For as long as I've been at Allt-y-bela there have been plans to modify the Granary Lattice. Originally laid out at an angle of about 45 degrees from the granary, the structure was created with Ilex crenata, (a box-like substitute for those not familiar with it), comeplemented by informal planting including Campanula, Agapanthus and Astrantia to name but a few. The Ilex though never really prospered and always looked rather straggly and unhealthy. I think perhaps the conditions were just too wet.


Arne like the idea of retaining and perhaps expanding the lattice using different hedging and planting and a few ideas were mooted but it wasn't really until the Ilex were removed that we began to think a little more seriously about what the new lattice might look like. Arne was keen to use hawthorn for the hedging, keeping it cut very tight so that over time it will build up a knuckled and gnarled look, no doubt full of moss and lichen. The hedging will also reflect elements of the tower, which was inspired by the Italian renaissance but built using local materials and techniques. 

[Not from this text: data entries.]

import Mathlib
import Summits.NavierStokesRegularity.NavierStokesRegularity.Theorems.TaoLadderRungTwoBreakBlowupRigidityOneNilpotentTables
import HarnessLib

/-!
# STRONGLY ABSORBING DEAD SETS: a cancelling table whose rotor, outflow and back-reaction all LAND in a set `D` of
  modes that cannot emit carries NO admissible eternal solution (any `ε₀`) — even when `D` contains a self-sustaining
  core (so the table need not be nilpotent); the classification stub of K2(1) `TaoLadderRungTwoBreak.BlowupRigidityOne`
  (stmt-NavierStokesRegularity-20206) is vacuous there (`--supports`)

MODEL lattice ODEs only (Tao 2016 §4 (4.1)–(4.3), Lemma 4.1 (iii) (4.8) in self-similar variables, §6.4); nothing here is
a statement about the Navier–Stokes equations; NO item is closed.  DEF-FREE; ROUTE-INDEPENDENT.

THE CLASS (strongly absorbing dead set `D`):
  (L1) `α_{jk i,(0,0,1)} = 0` for all `j, k` and `i ∉ D`;  (L2) `α_{jk i,(0,0,1)} = 0` for `j, k ∈ D` and all `i`;
  (L3) `α_{jk i,(0,0,0)} = 0` for all `j, k` and `i ∉ D`;  (L4) `α_{jk i,(1,0,0)} = α_{jk i,(0,1,0)} = 0` for all `j, k`, `i ∉ D`.
(L1)–(L3) with `D 0 = univ` is the one-hop class of `…OneHopTables` (no robust blow-up); (L4) makes the modes outside `D`
UNDRIVEN in every shell of an ETERNAL solution (which has no datum shell), so:

* `eternal_apply_eq_zero_of_undriven` — an undriven renormalised mode of an admissible eternal solution vanishes
  (`f' = −f` and the action clause);
* `eternal_dark_of_absorbing` — under (L1), (L3), (L4) every shell of an admissible eternal solution is supported in `D`;
* `norm_sq_eternal_of_absorbing`, `eternal_trivial_of_absorbing` — then by (L2) no shell emits, the shell energies obey
  `‖W_n(σ)‖² = ‖W_n(0)‖² e^{−2σ}` (feed and back-reaction do no work, `table_sTable`), and the action clause forces
  `W ≡ 0`;
* `not_eternalSurvivingFwd_of_absorbing`, `stubEternalIsDSS_on_absorbing` — no forward survival; the classification stub
  holds vacuously on such tables at every `ε₀`.

HONEST LABEL: calibration of one aside leaf on an explicit sub-class; no stub, crux, rung or summit is proved; rung 0.
-/

noncomputable section

-- the summit and its single sub-problem share the name (CONVENTIONS §1)
set_option linter.dupNamespace false

open Set Filter Topology MeasureTheory
open scoped RealInnerProductSpace

namespace Summit.NavierStokesRegularity.NavierStokesRegularity.Theorems

namespace BlowupRigidityOne

open Literature.Analysis.FluidPDE Literature.Analysis.FluidPDE.TaoCascade
  Literature.Analysis.FluidPDE.Tao2016AveragedNS

variable {m : ℕ} {ε₀ : ℝ} {α : Fin m → Fin m → Fin m → ℤ × ℤ × ℤ → ℝ} {W : ℤ → ℝ → Em m}

/-- **An undriven renormalised mode of an admissible eternal solution vanishes.**  If the driving forms of mode `i`
vanish identically along the solution (`[Q(W_n) + Λ A(W_{n−1}) + Λ⁻¹ B(W_{n+1}, W_n)]_i = 0` for all `σ`), then
`(W_n)_i' = −(W_n)_i`, so `(W_n)_i(σ) = (W_n)_i(0) e^{−σ}`, and the action clause forces `(W_n)_i ≡ 0`.
[cite: Tao2016AveragedNS, §4 Lemma 4.1 (iii) (4.8) in self-similar variables (§6.4); cell vocabulary (`IsEternal`, clause `action`)] -/
theorem eternal_apply_eq_zero_of_undriven (hW : IsEternal ε₀ α W) (n : ℤ) (i : Fin m)
    (hR : ∀ σ, tableQ α (W n σ) i + bigLam ε₀ * tableA α (W (n - 1) σ) i
      + (bigLam ε₀)⁻¹ * tableB α (W (n + 1) σ) (W n σ) i = 0) : ∀ σ, W n σ i = 0 := by
  have hder : ∀ σ, HasDerivAt (fun σ => W n σ i) (-(W n σ i)) σ := by
    intro σ
    have h := hasDerivAt_apply_of_isEternal hW n σ i
    rw [hR σ, add_zero] at h
    exact h
  have hconst : ∀ σ, Real.exp σ * W n σ i = W n 0 i := by
    intro σ
    have hd : ∀ w, HasDerivAt (fun w => Real.exp w * W n w i) 0 w := by
      intro w
      have h1 := (Real.hasDerivAt_exp w).mul (hder w)
      have e : Real.exp w * W n w i + Real.exp w * -(W n w i) = 0 := by ring
      rw [e] at h1
      exact h1
    have h := is_const_of_deriv_eq_zero (f := fun w => Real.exp w * W n w i)
      (fun w => (hd w).differentiableAt) (fun w => (hd w).deriv) σ 0
    simpa using h
  have hform : ∀ σ, W n σ i = W n 0 i * Real.exp (-σ) := by
    intro σ
    have h := hconst σ
    have hexp : Real.exp σ * Real.exp (-σ) = 1 := by rw [← Real.exp_add, add_neg_cancel, Real.exp_zero]
    calc W n σ i = Real.exp σ * W n σ i * Real.exp (-σ) := by rw [mul_comm (Real.exp σ), mul_assoc, hexp, mul_one]
      _ = W n 0 i * Real.exp (-σ) := by rw [h]
  have h0 : W n 0 i = 0 := by
    by_contra hne
    obtain ⟨M, hM⟩ := hW.action
    have hint : Integrable (fun σ => W n σ i) := by
      refine (hM n).1.mono' ?_ (Eventually.of_forall fun σ => ?_)
      · exact (continuous_iff_continuousAt.2 fun σ => (hder σ).continuousAt).aestronglyMeasurable
      · rw [Real.norm_eq_abs]
        exact abs_apply_le_norm (W n σ) i
    have heq : (fun σ => W n σ i) = fun σ => W n 0 i * Real.exp (-σ) := funext hform
    rw [heq] at hint
    have hexp : Integrable (fun σ : ℝ => Real.exp (-σ)) := by
      have := hint.const_mul ((W n 0 i)⁻¹)
      refine this.congr (Eventually.of_forall fun σ => ?_)
      simp only
      rw [← mul_assoc, inv_mul_cancel₀ hne, one_mul]
    exact not_integrable_exp_neg hexp
  intro σ
  rw [hform σ, h0, zero_mul]

/-- **The dark modes of an admissible eternal solution of a strongly absorbing table.**  Under (L1), (L3), (L4) every
mode `i ∉ D` is undriven in every shell, hence vanishes: every shell is supported in `D`.
[cite: Tao2016AveragedNS, §4 (4.1), Lemma 4.1 (iii) (4.8); cell vocabulary (strongly absorbing dead set)] -/
theorem eternal_dark_of_absorbing {D : Finset (Fin m)}
    (hL1 : ∀ j k i, i ∉ D → α j k i ((0 : ℤ), (0 : ℤ), (1 : ℤ)) = 0)
    (hL3 : ∀ j k i, i ∉ D → α j k i ((0 : ℤ), (0 : ℤ), (0 : ℤ)) = 0)
    (hL4 : ∀ j k i, i ∉ D → α j k i ((1 : ℤ), (0 : ℤ), (0 : ℤ)) = 0 ∧ α j k i ((0 : ℤ), (1 : ℤ), (0 : ℤ)) = 0)
    (hW : IsEternal ε₀ α W) : ∀ n σ i, i ∉ D → W n σ i = 0 := by
  intro n σ i hi
  refine eternal_apply_eq_zero_of_undriven hW n i (fun σ => ?_) σ
  have hQ : tableQ α (W n σ) i = 0 := by
    simp only [tableQ_apply, qform]
    exact Finset.sum_eq_zero fun j _ => Finset.sum_eq_zero fun k _ => by rw [hL3 j k i hi, zero_mul]
  have hA : tableA α (W (n - 1) σ) i = 0 := by
    simp only [tableA_apply, qform]
    exact Finset.sum_eq_zero fun j _ => Finset.sum_eq_zero fun k _ => by rw [hL1 j k i hi, zero_mul]
  have hB : tableB α (W (n + 1) σ) (W n σ) i = 0 := by
    simp only [tableB_apply, qform]
    rw [Finset.sum_eq_zero fun j _ => Finset.sum_eq_zero fun k _ => by rw [(hL4 j k i hi).1, zero_mul],
      Finset.sum_eq_zero fun j _ => Finset.sum_eq_zero fun k _ => by rw [(hL4 j k i hi).2, zero_mul], add_zero]
  rw [hQ, hA, hB, mul_zero, mul_zero, add_zero, add_zero]

/-- **Energy identity on a strongly absorbing table.**  Under (L1)–(L4) every shell of an admissible eternal solution is
`D`-supported (`eternal_dark_of_absorbing`), so no shell emits (`A(W_n) = 0` by (L2)); then feed and back-reaction do no
work and `‖W_n(σ)‖² = ‖W_n(0)‖² e^{−2σ}` (intra-shell neutrality and `⟪x, B(y,x)⟫ = −⟪y, A x⟫`, `table_sTable`).
[cite: Tao2016AveragedNS, §4 (4.3), Lemma 4.1 (iii) (4.8) in self-similar variables; cell vocabulary (`IsEternal`)] -/
theorem norm_sq_eternal_of_absorbing (hc : IsCancellingCoeff α) {D : Finset (Fin m)}
    (hL1 : ∀ j k i, i ∉ D → α j k i ((0 : ℤ), (0 : ℤ), (1 : ℤ)) = 0)
    (hL2 : ∀ j k i, j ∈ D → k ∈ D → α j k i ((0 : ℤ), (0 : ℤ), (1 : ℤ)) = 0)
    (hL3 : ∀ j k i, i ∉ D → α j k i ((0 : ℤ), (0 : ℤ), (0 : ℤ)) = 0)
    (hL4 : ∀ j k i, i ∉ D → α j k i ((1 : ℤ), (0 : ℤ), (0 : ℤ)) = 0 ∧ α j k i ((0 : ℤ), (1 : ℤ), (0 : ℤ)) = 0)
    (hW : IsEternal ε₀ α W) (n : ℤ) (σ : ℝ) :
    ‖W n σ‖ ^ 2 = ‖W n 0‖ ^ 2 * Real.exp (-(2 * σ)) := by
  have hST := table_sTable α hc
  have hdark := eternal_dark_of_absorbing hL1 hL3 hL4 hW
  have hAW : ∀ k z, tableA α (W k z) = 0 := fun k z =>
    tableA_eq_zero_of_supported hL2 fun i hi => hdark k z i hi
  have hder : ∀ z, HasDerivAt (fun z => ‖W n z‖ ^ 2) (-(2 * ‖W n z‖ ^ 2)) z := by
    intro z
    have h := (hW.law n z).norm_sq
    have hin : ⟪W n z, -((1 : ℝ) • W n z) + tableQ α (W n z)
        + bigLam ε₀ • tableA α (W (n - 1) z)
        + (bigLam ε₀)⁻¹ • tableB α (W (n + 1) z) (W n z)⟫ = -‖W n z‖ ^ 2 := by
      rw [inner_add_right, inner_add_right, inner_add_right, inner_neg_right, inner_smul_right,
        inner_smul_right, inner_smul_right, real_inner_self_eq_norm_sq, hST.intra, hAW (n - 1) z, inner_zero_right]
      have hB : ⟪W n z, tableB α (W (n + 1) z) (W n z)⟫ = 0 := by
        have h2 := hST.cancel (W n z) (W (n + 1) z)
        rw [hAW n z, inner_zero_right, zero_add] at h2
        exact h2
      rw [hB]
      ring
    rw [hin] at h
    convert h using 1
    ring
  have hconst : ∀ z, Real.exp (2 * z) * ‖W n z‖ ^ 2 = ‖W n 0‖ ^ 2 := by
    intro z
    have hd : ∀ w, HasDerivAt (fun w => Real.exp (2 * w) * ‖W n w‖ ^ 2) 0 w := by
      intro w
      have he : HasDerivAt (fun w => Real.exp (2 * w)) (Real.exp (2 * w) * 2) w := by
        have := (hasDerivAt_id w).const_mul (2 : ℝ)
        simp only [mul_one] at this
        exact (Real.hasDerivAt_exp (2 * w)).comp w this
      have h1 := he.mul (hder w)
      have e : Real.exp (2 * w) * 2 * ‖W n w‖ ^ 2 + Real.exp (2 * w) * (-(2 * ‖W n w‖ ^ 2)) = 0 := by ring
      rw [e] at h1
      exact h1
    have h := is_const_of_deriv_eq_zero (f := fun w => Real.exp (2 * w) * ‖W n w‖ ^ 2)
      (fun w => (hd w).differentiableAt) (fun w => (hd w).deriv) z 0
    simpa using h
  have h := hconst σ
  have hexp : Real.exp (2 * σ) * Real.exp (-(2 * σ)) = 1 := by
    rw [← Real.exp_add, add_neg_cancel, Real.exp_zero]
  calc ‖W n σ‖ ^ 2 = Real.exp (2 * σ) * ‖W n σ‖ ^ 2 * Real.exp (-(2 * σ)) := by
        rw [mul_comm (Real.exp (2 * σ)), mul_assoc, hexp, mul_one]
    _ = ‖W n 0‖ ^ 2 * Real.exp (-(2 * σ)) := by rw [h]

/-- **NO NON-TRIVIAL ADMISSIBLE ETERNAL SOLUTION ON A TABLE WITH A STRONGLY ABSORBING DEAD SET** ((L1)–(L4), cancelling,
any `ε₀`): by `norm_sq_eternal_of_absorbing` each shell has mass `‖W_n(0)‖e^{−σ}`, which the action clause excludes
unless `W_n(0) = 0`.  This class contains non-nilpotent tables (`D` may host a rotor core), complementing
`eternal_trivial_of_nilpotent`.
[cite: Tao2016AveragedNS, §4 (4.3), Lemma 4.1 (iii) (4.8); cell vocabulary (`IsEternal`, clause `action`)] -/
theorem eternal_trivial_of_absorbing (hc : IsCancellingCoeff α) {D : Finset (Fin m)}
    (hL1 : ∀ j k i, i ∉ D → α j k i ((0 : ℤ), (0 : ℤ), (1 : ℤ)) = 0)
    (hL2 : ∀ j k i, j ∈ D → k ∈ D → α j k i ((0 : ℤ), (0 : ℤ), (1 : ℤ)) = 0)
    (hL3 : ∀ j k i, i ∉ D → α j k i ((0 : ℤ), (0 : ℤ), (0 : ℤ)) = 0)
    (hL4 : ∀ j k i, i ∉ D → α j k i ((1 : ℤ), (0 : ℤ), (0 : ℤ)) = 0 ∧ α j k i ((0 : ℤ), (1 : ℤ), (0 : ℤ)) = 0)
    (hW : IsEternal ε₀ α W) : ∀ n σ, W n σ = 0 := by
  intro n
  have h0 : ‖W n 0‖ = 0 := by
    by_contra hne
    obtain ⟨M, hM⟩ := hW.action
    have hint : Integrable (fun σ => ‖W n σ‖) := (hM n).1
    have heq : (fun σ => ‖W n σ‖) = fun σ => ‖W n 0‖ * Real.exp (-σ) := by
      funext σ
      have hsq := norm_sq_eternal_of_absorbing hc hL1 hL2 hL3 hL4 hW n σ
      have hrhs : ‖W n 0‖ ^ 2 * Real.exp (-(2 * σ)) = (‖W n 0‖ * Real.exp (-σ)) ^ 2 := by
        have h2 : Real.exp (-(2 * σ)) = Real.exp (-σ) ^ 2 := by
          rw [sq, ← Real.exp_add]
          exact congrArg Real.exp (by ring)
        rw [h2, mul_pow]
      rw [hrhs] at hsq
      exact (pow_left_inj₀ (norm_nonneg _) (by positivity) two_ne_zero).1 hsq
    rw [heq] at hint
    have hexp : Integrable (fun σ : ℝ => Real.exp (-σ)) := by
      have := hint.const_mul (‖W n 0‖⁻¹)
      refine this.congr (Eventually.of_forall fun σ => ?_)
      simp only
      rw [← mul_assoc, inv_mul_cancel₀ hne, one_mul]
    exact not_integrable_exp_neg hexp
  intro σ
  have hsq := norm_sq_eternal_of_absorbing hc hL1 hL2 hL3 hL4 hW n σ
  rw [h0] at hsq
  simp only [ne_eq, OfNat.ofNat_ne_zero, not_false_eq_true, zero_pow, zero_mul] at hsq
  exact norm_eq_zero.1 (pow_eq_zero_iff two_ne_zero |>.1 hsq)

/-- **No forward survival on a table with a strongly absorbing dead set** (any `a`, any `ε₀`).
[cite: Tao2016AveragedNS, §4 (4.8), §6.4; cell vocabulary (`IsEternal`, `EternalSurvivingFwd`)] -/
theorem not_eternalSurvivingFwd_of_absorbing (hc : IsCancellingCoeff α) {D : Finset (Fin m)}
    (hL1 : ∀ j k i, i ∉ D → α j k i ((0 : ℤ), (0 : ℤ), (1 : ℤ)) = 0)
    (hL2 : ∀ j k i, j ∈ D → k ∈ D → α j k i ((0 : ℤ), (0 : ℤ), (1 : ℤ)) = 0)
    (hL3 : ∀ j k i, i ∉ D → α j k i ((0 : ℤ), (0 : ℤ), (0 : ℤ)) = 0)
    (hL4 : ∀ j k i, i ∉ D → α j k i ((1 : ℤ), (0 : ℤ), (0 : ℤ)) = 0 ∧ α j k i ((0 : ℤ), (1 : ℤ), (0 : ℤ)) = 0)
    (hW : IsEternal ε₀ α W) (a : ℝ) : ¬ EternalSurvivingFwd a ε₀ W := by
  rintro ⟨c, hc0, H⟩
  obtain ⟨n, -, σ, -, hle⟩ := H 0
  rw [eternal_trivial_of_absorbing hc hL1 hL2 hL3 hL4 hW n σ, norm_zero] at hle
  simp only [ne_eq, OfNat.ofNat_ne_zero, not_false_eq_true, zero_pow, mul_zero] at hle
  exact absurd hle (not_le.2 hc0)

/-- **THE CLASSIFICATION STUB ON STRONGLY ABSORBING TABLES, EVERY `ε₀`** (vacuously).
[cite: Tao2016AveragedNS, §4 (4.8), §6.4; cell vocabulary (`stub_eternalIsDSS` of skeleton 9d85f4d387c689cd)] -/
theorem stubEternalIsDSS_on_absorbing (hc : IsCancellingCoeff α) {D : Finset (Fin m)}
    (hL1 : ∀ j k i, i ∉ D → α j k i ((0 : ℤ), (0 : ℤ), (1 : ℤ)) = 0)
    (hL2 : ∀ j k i, j ∈ D → k ∈ D → α j k i ((0 : ℤ), (0 : ℤ), (1 : ℤ)) = 0)
    (hL3 : ∀ j k i, i ∉ D → α j k i ((0 : ℤ), (0 : ℤ), (0 : ℤ)) = 0)
    (hL4 : ∀ j k i, i ∉ D → α j k i ((1 : ℤ), (0 : ℤ), (0 : ℤ)) = 0 ∧ α j k i ((0 : ℤ), (1 : ℤ), (0 : ℤ)) = 0)
    (ε₀ : ℝ) (hex : ∃ W : ℤ → ℝ → Em m, IsEternal ε₀ α W ∧ EternalSurvivingFwd 1 ε₀ W) :
    ∃ (q : ℕ) (π : Equiv.Perm (Fin q)) (T : ℝ) (Φ : Fin q → ℝ → Em m),
      IsDSSWave ε₀ α π T Φ ∧ Surviving 1 ε₀ T ∧ ∃ r x, Φ r x ≠ 0 := by
  obtain ⟨W, hW, hS⟩ := hex
  exact absurd hS (not_eternalSurvivingFwd_of_absorbing hc hL1 hL2 hL3 hL4 hW 1)

end BlowupRigidityOne

end Summit.NavierStokesRegularity.NavierStokesRegularity.Theorems

end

The best time to plant a new hedge is while the plants are dormant and buying hedging plants as bare root plants in winter is cheaper and much easier than buying potted plants later on. Because we have decided to put in the hedge rather later than would normally be the case we have ended up planting bare root hedging in May! Definitely not to be advised but hawthorn is pretty tough stuff so with a little nuturing hopefully all will be well!


Arne has turned the lattice around to face the tower and has used its dimensions to create the new beds. He has added new elements around the front of the house and on the other side of the granary which, over time, will give the lattice a feeling of age, and of having once covered a much greater area. On the eastern side of the granary the new lattice expands on the area previously covered extending to a tall beech topiary. We set out all of the beds using lines measured off a baseline set against the front of the house before spraying the new hedge lines onto the ground. There was no masterplan for this, it was a case of trying out ideas, assessing how they might look and revising them until the balance looked right.

Stripping turf and diging trenches for the new hedges has followed and has been slow, heavy work. An old barn once sat on the site and consequently there is a lot of stone in the ground. The first lines of hedging are now planted with the rest slated to do this week. I've been amazed at the difference the change in orientation has had on the overall feel of the space. In a garden where nothing is square to anything else the tower holds the grounding force, anchoring everythiing around it, and I think that using the tower's orientation and proportion as a basic unit has helped to give the new beds a sense of belonging.

The next stage will be the planting but at the time of writing that isn't entirely pinned down. I love the fluidity and the dynamism that can flow in the garden when Arne is creating.